import Summits.ResolutionOfSingularities.ResolutionOfSingularities.Theorems.EquisingularLiftEquisingularLiftNatNDRoundModelSplit
import Summits.ResolutionOfSingularities.ResolutionOfSingularities.Theorems.EquisingularLiftEquisingularLiftNatNDLinkedStalksEnd
import HarnessLib

/-!
# [OURS · L1 W4.5(b) · EL♮(3)] ND-K5 (B4β2) `ND.transportEnd` — ASCENT AT THE END, BY NAME

OURS · L1 W4.5(b) · EL♮(3) stmt-ResolutionOfSingularities-20148 (parent EL♮ stmt-…-20038) · counted 0 · AI-written (res-L1-w45b-iso-w2 g0, WIDTH seat on
D-0157 DOOR 1, desk WIDTH TABLE D1′ row iso-w2 = (B4β2)), weaker than expert review; nothing of [Hironaka2017] asserted; no statement of the manuscript;
resolution of singularities in positive characteristic is NOT proved here or by this.  Def-free, sorry-free, standard axioms.
`--supports stmt-ResolutionOfSingularities-20148 --as helper`.

WHAT.  The brick **(B4β2) `transportEnd (n) (k) [Field k] [IsAlgClosed k] : ND.TransportEnd n k`** of SPEC v11/v12 §13.15 (idea-1), BY NAME against the text
owner's port `…NatNDRoundModelSplit` (✓ p643982): an F-stage (`ND.FStage`) LINKED (`ND.Linked`) to a regular model TORIC stage (`ND.ToricStage`) with END over the
origin is regular with END over `x`.  The residue field `κ(x) ⊇ k` is ARBITRARY (crit-3 R-T1; `κ(x) = k` is never assumed).

PROOF = unpack the three invariants and apply the raw-square glue: off `x` the F-stage is isomorphic to `F₁` (`FStage`'s `IsIso (φF ∣_ {x}ᶜ)`, tree
`isIso_stalkMap_of_isIso_morphismRestrict`); over `x` the pointwise A-side glue `ND.isRegularLocalRing_stalk_of_isPullback_frameBaseMap` through the
stalk isomorphism of `Linked`'s first square (`ND.exists_preimage_of_isPullback_fromSpecStalk`, `ND.isIso_stalkMap_of_isPullback_fromSpecStalk`, ✓ p644778)
and END by `ND.isRegularLocalRing_stalk_subscheme_of_linked` (file `…NatNDLinkedStalksEnd`); the affine finite-type chart at every point of the model comes from
`ToricStage`'s toric charts `c : 𝔸ⁿ_k ⟶ A`, `c ≫ φA = Spec (toricChartHom B)` (`finiteType_chart_of_toricStage`: `Γ(A, c(𝔸ⁿ)) ≅ Γ(𝔸ⁿ, ⊤)` by `Scheme.Hom.appIso`,
`toricChartHom B ∘ C = C` so `toricChartHom B` is of finite type).  Underneath: `ND.flat_frameChart` ✓ p642337 and the ring-level core ✓ p643619 (Stacks 0381).
-/

set_option linter.dupNamespace false

open CategoryTheory CategoryTheory.Limits AlgebraicGeometry TopologicalSpace Topology
open MvPolynomial TensorProduct
open Literature.AlgebraicGeometry.Resolution
open AlgebraicGeometry.Scheme.IdealSheafData

namespace Summit.ResolutionOfSingularities.ResolutionOfSingularities.Cruxes.EquisingularLiftNat.Sections.ND

/-- The toric chart map `toricChartHom B : k[X] → k[y]` is of finite type (it is a `k`-algebra map and `k[y]` is of finite type over `k`). [OURS · plumbing] -/
theorem finiteType_toricChartHom (n : ℕ) (k : Type) [Field k] (B : Fin n → Fin n → ℕ) : (toricChartHom n k B).FiniteType := by
  refine RingHom.FiniteType.of_comp_finiteType (f := algebraMap k (MvPolynomial (Fin n) k)) ?_
  have h : (toricChartHom n k B).comp (algebraMap k (MvPolynomial (Fin n) k)) = algebraMap k (MvPolynomial (Fin n) k) := by
    ext a
    simp [toricChartHom]
  rw [h]
  exact RingHom.finiteType_algebraMap.mpr inferInstance

/-- **The chart hypothesis of the raw-square glue, from a toric chart.**  If `c : 𝔸ⁿ_k ⟶ A` is an open immersion with `c ≫ φA = Spec (toricChartHom B)`, then the
affine open `c(𝔸ⁿ_k) ∋ z` has coordinate ring of finite type over `k[X]` through `φA`. [OURS · plumbing] -/
theorem finiteType_chart_of_toricStage (n : ℕ) (k : Type) [Field k] {A : Scheme.{0}} (φA : A ⟶ Aff n k)
    (B : Fin n → Fin n → ℕ) (c : Aff n k ⟶ A) [IsOpenImmersion c]
    (hc : c ≫ φA = Spec.map (CommRingCat.ofHom (toricChartHom n k B))) :
    ((φA.appLE ⊤ (c ''ᵁ ⊤) le_top).hom.comp (Scheme.ΓSpecIso (.of (MvPolynomial (Fin n) k))).inv.hom).FiniteType := by
  -- the composite `k[X] → Γ(A, c(𝔸ⁿ)) ≅ Γ(𝔸ⁿ, ⊤)` is `ΓSpecIso⁻¹ ∘ toricChartHom B`
  have key : ∀ (f : Aff n k ⟶ Aff n k), f = Spec.map (CommRingCat.ofHom (toricChartHom n k B)) →
      ((f.appLE ⊤ ⊤ (by simp)).hom.comp (Scheme.ΓSpecIso (.of (MvPolynomial (Fin n) k))).inv.hom).FiniteType := by
    rintro f rfl
    have h1 : (Scheme.ΓSpecIso (.of (MvPolynomial (Fin n) k))).inv ≫
        (Spec.map (CommRingCat.ofHom (toricChartHom n k B))).appLE ⊤ ⊤ (by simp) =
        CommRingCat.ofHom (toricChartHom n k B) ≫ (Scheme.ΓSpecIso (.of (MvPolynomial (Fin n) k))).inv := by
      rw [Scheme.Hom.appLE]
      simp only [Opens.map_top, homOfLE_refl, op_id, CategoryTheory.Functor.map_id, Category.comp_id]
      exact (Scheme.ΓSpecIso_inv_naturality (CommRingCat.ofHom (toricChartHom n k B))).symm
    have h2 : ((Spec.map (CommRingCat.ofHom (toricChartHom n k B))).appLE ⊤ ⊤ (by simp)).hom.comp
        (Scheme.ΓSpecIso (.of (MvPolynomial (Fin n) k))).inv.hom =
        (Scheme.ΓSpecIso (.of (MvPolynomial (Fin n) k))).inv.hom.comp (toricChartHom n k B) := by
      have h1' := congrArg (fun g => CommRingCat.Hom.hom g) h1
      simp only [CommRingCat.hom_comp, CommRingCat.hom_ofHom] at h1'
      exact h1'
    rw [h2]
    exact (RingHom.FiniteType.of_surjective _ (Scheme.ΓSpecIso (.of (MvPolynomial (Fin n) k))).symm.commRingCatIsoToRingEquiv.surjective).comp
      (finiteType_toricChartHom n k B)
  -- `φA.appLE ⊤ (c(𝔸ⁿ)) ≫ (c.appIso ⊤).hom = (c ≫ φA).appLE ⊤ ⊤`
  have h3 : φA.appLE ⊤ (c ''ᵁ ⊤) le_top ≫ (c.appIso ⊤).hom = (c ≫ φA).appLE ⊤ ⊤ (by simp) := by
    rw [Scheme.Hom.appIso_hom', Scheme.Hom.appLE_comp_appLE]
  have h4 : (φA.appLE ⊤ (c ''ᵁ ⊤) le_top).hom =
      (c.appIso ⊤).inv.hom.comp (((c ≫ φA).appLE ⊤ ⊤ (by simp)).hom) := by
    rw [← CommRingCat.hom_comp, ← h3, Category.assoc, Iso.hom_inv_id, Category.comp_id]
  rw [h4, RingHom.comp_assoc]
  exact (key (c ≫ φA) hc).comp_surjective (c.appIso ⊤).symm.commRingCatIsoToRingEquiv.surjective

/-- **(B4β2) `transportEnd`** — ASCENT AT THE END (SPEC v11/v12 §13.15, signature `ND.TransportEnd n k` of `…NatNDRoundModelSplit` VERBATIM): an F-stage
linked to a regular model toric stage with END over the origin is regular with END over `x`.  [OURS · L1 W4.5b · ND-K5 (B4β2) · BY NAME] -/
theorem transportEnd (n : ℕ) (k : Type) [Field k] [IsAlgClosed k] : TransportEnd n k := by
  intro F₁ ρ T₁ hF₁reg hLN hT₁ x hx W w g h1 h2 h3 h4 h5 F φF EF TF A φA EA TA hFS hL hTS hAreg hend
  classical
  haveI := hLN
  obtain ⟨hLNF, hiso, hTFoff, hTFcl, hEF⟩ := hFS
  obtain ⟨L, a, b, c, sqF, sqA, hE, hT⟩ := hL
  obtain ⟨Φ, hsmooth, hcharts, hisoA, hTAoff, hTAcl, hEA⟩ := hTS
  have sqA' : IsPullback b c φA (Spec.map (CommRingCat.ofHom (MvPolynomial.eval₂Hom (baseToStalk n k ρ x) w))) := sqA
  -- the affine finite-type chart at every point of the model
  have hchartA : ∀ z : A, ∃ U : A.Opens, z ∈ U ∧ IsAffineOpen U ∧
      ((φA.appLE ⊤ U le_top).hom.comp (Scheme.ΓSpecIso (.of (MvPolynomial (Fin n) k))).inv.hom).FiniteType := by
    intro z
    obtain ⟨σ, -, B, cA, hcA, hzc, -, -, hcomp, -, -, -⟩ := hcharts z
    haveI := hcA
    refine ⟨cA ''ᵁ ⊤, ?_, (isAffineOpen_top (Aff n k)).image_of_isOpenImmersion cA, finiteType_chart_of_toricStage n k φA B cA hcomp⟩
    rw [Scheme.Hom.image_top_eq_opensRange]
    exact hzc
  refine ⟨?_, ?_⟩
  · -- regularity of the F-stage
    intro y
    by_cases hy : φF y = x
    · obtain ⟨ℓ, rfl, hℓ⟩ := exists_preimage_of_isPullback_fromSpecStalk x sqF y hy
      haveI := isIso_stalkMap_of_isPullback_fromSpecStalk x sqF ℓ
      have hLreg : IsRegularLocalRing (L.presheaf.stalk ℓ) :=
        isRegularLocalRing_stalk_of_isPullback_frameBaseMap n k ρ x w h2 h3 b c φA sqA' ℓ hℓ (hAreg (b ℓ)) (hchartA (b ℓ))
      exact IsRegularLocalRing.of_ringEquiv (asIso (a.stalkMap ℓ)).commRingCatIsoToRingEquiv.symm
    · haveI := hiso
      haveI := isIso_stalkMap_of_isIso_morphismRestrict φF (⟨{x}ᶜ, hx.isOpen_compl⟩ : F₁.Opens) y hy
      haveI := hF₁reg (φF y)
      exact IsRegularLocalRing.of_ringEquiv (asIso (φF.stalkMap y)).commRingCatIsoToRingEquiv
  · -- END over `x`
    intro z hz
    refine isRegularLocalRing_stalk_subscheme_of_linked n k ρ x w h2 h3 a b c φF φA sqF sqA'
      (vanishingIdeal (⟨closure TF, isClosed_closure⟩ : Closeds F)) (vanishingIdeal (⟨closure TA, isClosed_closure⟩ : Closeds A)) ?_ ?_
      (fun z' _ => hchartA z') hend z hz
    · have hs : (vanishingIdeal (⟨closure TF, isClosed_closure⟩ : Closeds F)).support = ⟨closure TF, isClosed_closure⟩ :=
        TopologicalSpace.Closeds.ext (Scheme.IdealSheafData.coe_support_vanishingIdeal _)
      rw [← Scheme.IdealSheafData.vanishingIdeal_support, hs]
    · rw [Scheme.IdealSheafData.coe_support_vanishingIdeal, Scheme.IdealSheafData.coe_support_vanishingIdeal]
      change a ⁻¹' closure TF = b ⁻¹' closure TA
      rw [hTFcl.closure_eq, hTAcl.closure_eq, hT]

end Summit.ResolutionOfSingularities.ResolutionOfSingularities.Cruxes.EquisingularLiftNat.Sections.ND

# # # # # # #

= What to do =
Copy back the listing above exactly, but only from the line with "(✓ p643982): an" through the line with "PROOF = unpack", both ends included.

= Solution to the exercise =
owner's port `…NatNDRoundModelSplit` (✓ p643982): an F-stage (`ND.FStage`) LINKED (`ND.Linked`) to a regular model TORIC stage (`ND.ToricStage`) with END over the
origin is regular with END over `x`.  The residue field `κ(x) ⊇ k` is ARBITRARY (crit-3 R-T1; `κ(x) = k` is never assumed).

PROOF = unpack the three invariants and apply the raw-square glue: off `x` the F-stage is isomorphic to `F₁` (`FStage`'s `IsIso (φF ∣_ {x}ᶜ)`, tree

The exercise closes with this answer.